● What the task asks
For the entries below, report the number of lines where the string "hprim" appears, and only that number.

Start of Task inputs

/-- **Every power of a simple complex abelian variety of CM type whose dimension is a prime or at most `3` is
divisor-generated** (`B•(X^{N+1}) = D•(X^{N+1})`; Tankeev–Ribet in the CM case = Yanai's theorem, and Ribet 1980
(3.7)), UNCONDITIONAL — the two tree theorems under one disjunction.
[cite: Gordon1999HodgeAVSurvey, Thm. 6.3, Corollary and Remark] [cite: Ribet1980, §3 Examples (3.7)]
[cite: Yanai1985, §4 Theorem] -/
theorem isDivisorGenerated_powSucc_of_dim_prime_or_le_three (X : AbelianVariety ℂ) (hs : X.IsSimple)
    (h0 : 0 < X.dim) (hcm : IsOfCMType X) (h : X.dim.Prime ∨ X.dim ≤ 3) (N : ℕ) :
    IsDivisorGenerated (X.powSucc N) := by
  rcases h with hp | h3
  · exact isDivisorGenerated_powSucc_of_isSimple_of_isOfCMType_of_prime X hp rfl hs hcm N
  · exact isDivisorGenerated_powSucc_of_isSimple_of_isOfCMType_of_dim_le_three X hs h0 h3 hcm N

/-- **The Hodge conjecture for every power of a simple complex abelian variety of CM type of prime dimension or of
dimension `≤ 3`** (all Hodge classes are combinations of intersections of divisors, hence algebraic by Lefschetz
`(1,1)`), UNCONDITIONAL. [cite: Gordon1999HodgeAVSurvey, Thm. 6.3 Corollary and §9.3]
[cite: Ribet1980, §3 Examples (3.7)] [cite: vanGeemen1994HodgeAV, §2.4 and Thm. 4.6] -/
theorem hodgeConjectureFor_powSucc_of_dim_prime_or_le_three (X : AbelianVariety ℂ) (hs : X.IsSimple)
    (h0 : 0 < X.dim) (hcm : IsOfCMType X) (h : X.dim.Prime ∨ X.dim ≤ 3) (N : ℕ) :
    HodgeConjectureFor (X.powSucc N).dim (X.powSucc N).X :=
  hodgeConjectureFor_of_isDivisorGenerated _ (isDivisorGenerated_powSucc_of_dim_prime_or_le_three X hs h0 hcm h N)

end Ribet

/-! ### §2 The converse (Mumford–Pohlmann for `n = 4`, Dodson for composite `n > 4`), granted realisations -/

section Converse

/-- **Dimension `4`: Mumford's simple CM fourfolds with `B² ≠ D²`, on the variety** (Pohlmann 1968 §3; van Geemen
Thm. 4.5; Dodson §3.3.2).  Granted the existence of abelian varieties of every CM type (`hreal`, Shimura §6.2
Thm. 3), there is a SIMPLE complex abelian FOURFOLD `X` of CM type which is itself NOT divisor-generated: any
realisation of Mumford's octic CM type `(ℚ(α, i); Φ_P)`, `3α⁴ − 6α² + α + 1 = 0`, `Φ_P` of Weil type `(2,2)` for
`ℚ(i)` (`MumfordFourfold.isSimple_and_exists_exceptional`). [cite: Pohlmann1968, §3] [cite: vanGeemen1994HodgeAV, Thm. 4.5 and 4.7]
[cite: Gordon1999HodgeAVSurvey, 8.2] [cite: Shimura1998, §6.2 Thm. 3 and §8.2 Prop. 26] -/
theorem exists_isSimple_isOfCMType_fourfold_not_isDivisorGenerated
    (hreal : Literature.NumberTheory.Automorphic.PicardCM.CMAbelianVarietyRealised) :
    ∃ X : AbelianVariety ℂ, X.IsSimple ∧ IsOfCMType X ∧ X.dim = 4 ∧ ¬ IsDivisorGenerated X := by
  classical
  obtain ⟨P, -, hP⟩ := Finset.exists_subset_card_eq (s := (Finset.univ : Finset (MumfordQuartic.F →+* ℂ)))
    (n := 2) (by rw [Finset.card_univ, MumfordQuartic.card_embeddings]; norm_num)
  obtain ⟨A, ι, θ, h⟩ := hreal MumfordFourfold.K (MumfordFourfold.weilType P)
  have hA : IsCMTypeRealisation (MumfordFourfold.weilType P) A ι θ := h
  obtain ⟨hs, c, hcQ, hcH, hcD⟩ := MumfordFourfold.isSimple_and_exists_exceptional hP hA
  have h4 : Module.finrank ℚ MumfordFourfold.K / 2 = 4 := by rw [MumfordFourfold.finrank_K]
  have hdim : A.dim = 4 := by
    have h2 := finrank_eq_two_mul_dim_of_isCMTypeRealisation hA
    rw [MumfordFourfold.finrank_K] at h2
    omega
  rw [h4] at hcH hcD
  refine ⟨A, hs, hA.isOfCMType, hdim, fun hD => hcD ?_⟩
  have hcH' : IsOfHodgeType A.dim A.X (2 * 2) 2 2 c := by rw [hdim]; exact hcH
  have hmem : c ∈ divisorClassesSpan A.X A.dim 2 := hD 2 c hcQ hcH'
  rw [hdim] at hmem
  exact hmem

/-- **Composite dimension `n > 4`: Dodson 1984 §3.2.1 on the variety** («Let `n > 4` be composite … Then there
exist simple degenerate Abelian varieties of dimension `n`»).  Granted `hreal`, there is a SIMPLE complex abelian
variety `X` of CM type with `dim X = n` and a power `X^{N+1}` which is NOT divisor-generated: a realisation of
Dodson's primitive degenerate type (`exists_primitive_degenerate_cmType_of_eq_mul`) with Hazama's criterion
(`isNondegenerate_iff_forall_isDivisorGenerated_pow`). [cite: Dodson1984, §3.2.1 Theorem]
[cite: Gordon1999HodgeAVSurvey, Thm. 6.4] [cite: Shimura1998, §6.2 Thm. 3] -/
theorem exists_isSimple_isOfCMType_not_isDivisorGenerated_powSucc_of_four_lt
    (hreal : Literature.NumberTheory.Automorphic.PicardCM.CMAbelianVarietyRealised) {n : ℕ} (h4 : 4 < n)
    (hn : ¬ n.Prime) :
    ∃ X : AbelianVariety ℂ, X.IsSimple ∧ IsOfCMType X ∧ X.dim = n ∧ ∃ N : ℕ, ¬ IsDivisorGenerated (X.powSucc N) := by
  obtain ⟨k, l, hk, hl, hkl⟩ := exists_eq_mul_of_not_prime h4 hn
  obtain ⟨K, _, _, _, Φ, φ₀, -, hprim, -, hdeg, hAV⟩ := exists_primitive_degenerate_cmType_of_eq_mul hk hl hkl
  obtain ⟨A, ι, θ, h⟩ := hreal K Φ
  have hA : IsCMTypeRealisation Φ A ι θ := h
  obtain ⟨hs, hd, -⟩ := hAV A ι θ hA
  refine ⟨A, hs, hA.isOfCMType, hd, ?_⟩
  by_contra hall
  push Not at hall
  exact hdeg ((isNondegenerate_iff_forall_isDivisorGenerated_pow φ₀ hprim hA).2
    ((forall_isDivisorGenerated_biproduct_iff A).2 hall))

/-- **Dodson's converse to Ribet's theorem in every composite dimension** (abstract: «simple degenerate Abelian
varieties of CM-type are constructed in every composite dimension»), granted `hreal`: for `n ≥ 4` not a prime there is
a SIMPLE complex abelian variety of CM type and dimension `n` some power of which is NOT divisor-generated
(`n = 4`: Mumford–Pohlmann, the variety itself; `n > 4`: Dodson §3.2.1). [cite: Dodson1984, abstract and §3.2.1 Theorem]
[cite: Pohlmann1968, §3] [cite: vanGeemen1994HodgeAV, Thm. 4.5] -/
theorem exists_isSimple_isOfCMType_not_isDivisorGenerated_powSucc_of_not_prime
    (hreal : Literature.NumberTheory.Automorphic.PicardCM.CMAbelianVarietyRealised) {n : ℕ} (h4 : 4 ≤ n)
    (hn : ¬ n.Prime) :
    ∃ X : AbelianVariety ℂ, X.IsSimple ∧ IsOfCMType X ∧ X.dim = n ∧ ∃ N : ℕ, ¬ IsDivisorGenerated (X.powSucc N) := by
  rcases h4.eq_or_lt with h | h
  · subst h
    obtain ⟨X, hs, hcm, hd, hD⟩ := exists_isSimple_isOfCMType_fourfold_not_isDivisorGenerated hreal
    exact ⟨X, hs, hcm, hd, 0, hD⟩
  · exact exists_isSimple_isOfCMType_not_isDivisorGenerated_powSucc_of_four_lt hreal h hn

end Converse

/-! ### §3 The dichotomy -/

section Dichotomy

/-- **THE DIMENSIONS OF SIMPLE CM ABELIAN VARIETIES WITH EXCEPTIONAL HODGE CLASSES ARE EXACTLY THE COMPOSITE
NUMBERS** (Ribet 1983 + Ribet 1980 (3.7) ⟹; Mumford–Pohlmann 1968 (`n = 4`) + Dodson 1984 §3.2.1 (`n > 4`) ⟸,
the latter granted the existence of abelian varieties of every CM type, `hreal` = Shimura §6.2 Thm. 3): for
`n ≥ 1`, there is a SIMPLE complex abelian variety `X` OF CM TYPE with `dim X = n` and a power `X^{N+1}` which is NOT
divisor-generated — `B•(X^{N+1}) ≠ D•(X^{N+1})`, an exceptional Hodge class — if and only if `n` is not a prime and
`n ≥ 4`. [cite: Dodson1984, abstract and p. 2] [cite: Ribet1983, Thms. 0–3] [cite: Ribet1980, §3 Examples (3.7)]
[cite: Pohlmann1968, §3] [cite: Gordon1999HodgeAVSurvey, Thm. 6.3, Thm. 6.4 and 8.2] [cite: Shimura1998, §6.2 Thm. 3] -/
theorem exists_isSimple_isOfCMType_not_isDivisorGenerated_powSucc_iff
    (hreal : Literature.NumberTheory.Automorphic.PicardCM.CMAbelianVarietyRealised) {n : ℕ} (hn : 0 < n) :
    (∃ X : AbelianVariety ℂ, X.IsSimple ∧ IsOfCMType X ∧ X.dim = n ∧
        ∃ N : ℕ, ¬ IsDivisorGenerated (X.powSucc N)) ↔ ¬ n.Prime ∧ 4 ≤ n := by
  constructor
  · rintro ⟨X, hs, hcm, hd, N, hN⟩
    subst hd
    exact not_prime_and_four_le_dim_of_not_isDivisorGenerated_powSucc X hs hn hcm hN
  · rintro ⟨hp, h4⟩
    exact exists_isSimple_isOfCMType_not_isDivisorGenerated_powSucc_of_not_prime hreal h4 hp

/-- **The same dichotomy with «degenerate» in Dodson's sense** («the rank `t(Φ)` … is less than the maximal value of
`n + 1`»; Gordon 9.1 «`rank(K,S) := dim MT(A)`»): for `n ≥ 1`, there is a SIMPLE complex abelian variety `X` of CM
type, `dim X = n`, whose Mumford–Tate group has `dim MT(H¹(X)) < n + 1` (the Mumford–Tate rank of the `ℚ`-Hodge
structure on `H¹(X(ℂ); ℚ)`, real Hodge model `exists_isReal_hodgeModel_holds`) iff `n` is not a prime and `n ≥ 4` —
through Hazama's criterion `Hdg(Xᵐ) = Div(Xᵐ) ∀ m ⟺ dim MT(X) = dim X + 1` (Gordon Thm. 6.4) and Kubota's bound
`dim MT(X) ≤ dim X + 1`; the direction ⟸ granted `hreal`. [cite: Dodson1984, abstract and p. 2]
[cite: Gordon1999HodgeAVSurvey, Thm. 6.4 and 9.1] [cite: Hazama1983, Theorem] [cite: Ribet1983, Thms. 0–3]
[cite: Deligne1982HodgeCycles, I Example 3.7] -/
theorem exists_isSimple_isOfCMType_mtRank_lt_iff
    (hreal : Literature.NumberTheory.Automorphic.PicardCM.CMAbelianVarietyRealised) {n : ℕ} (hn : 0 < n) :
    (∃ (X : AbelianVariety ℂ) (hX : IsSmoothProjective n X.X), X.IsSimple ∧ IsOfCMType X ∧ X.dim = n ∧
        (haveI := BettiUniverse.finite hX 1
         @Motives.HodgeStructure.mtRank _ _ _ hodgeTensorFacts_holds.{0, 0} _ _
            (BettiUniverse.hodge exists_isReal_hodgeModel_holds hX 1) < n + 1)) ↔ ¬ n.Prime ∧ 4 ≤ n := by
  rw [← exists_isSimple_isOfCMType_not_isDivisorGenerated_powSucc_iff hreal hn]
  haveI : Motives.HodgeTensorFacts.{0, 0} := hodgeTensorFacts_holds.{0, 0}
  constructor
  · rintro ⟨X, hX, hs, hcm, hd, hlt⟩
    refine ⟨X, hs, hcm, hd, ?_⟩
    by_contra hall
    push Not at hall
    have h0 : 0 < X.dim := by rw [hd]; exact hn
    have heq := (forall_isDivisorGenerated_powSucc_iff_mtRank_eq hX hs h0 hcm).1 hall
    rw [hd] at heq
    rw [heq] at hlt
    exact lt_irrefl _ hlt
  · rintro ⟨X, hs, hcm, hd, N, hN⟩
    have hX : IsSmoothProjective n X.X := hd ▸ (isSmoothProjective_holds (A := X))
    refine ⟨X, hX, hs, hcm, hd, ?_⟩
    have h0 : 0 < X.dim := by rw [hd]; exact hn
    have hne : ¬ (haveI := BettiUniverse.finite hX 1
        (BettiUniverse.hodge exists_isReal_hodgeModel_holds hX 1).mtRank = X.dim + 1) :=
      fun h => hN ((forall_isDivisorGenerated_powSucc_iff_mtRank_eq hX hs h0 hcm).2 h N)
    have hle := mtRank_hodge_one_le_dim_add_one hX hs h0 hcm
    rw [hd] at hne hle
    exact lt_of_le_of_ne hle hne

end Dichotomy

end Literature.AlgebraicGeometry.Pohlmann1968

end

End of Task inputs

● Problem solution
2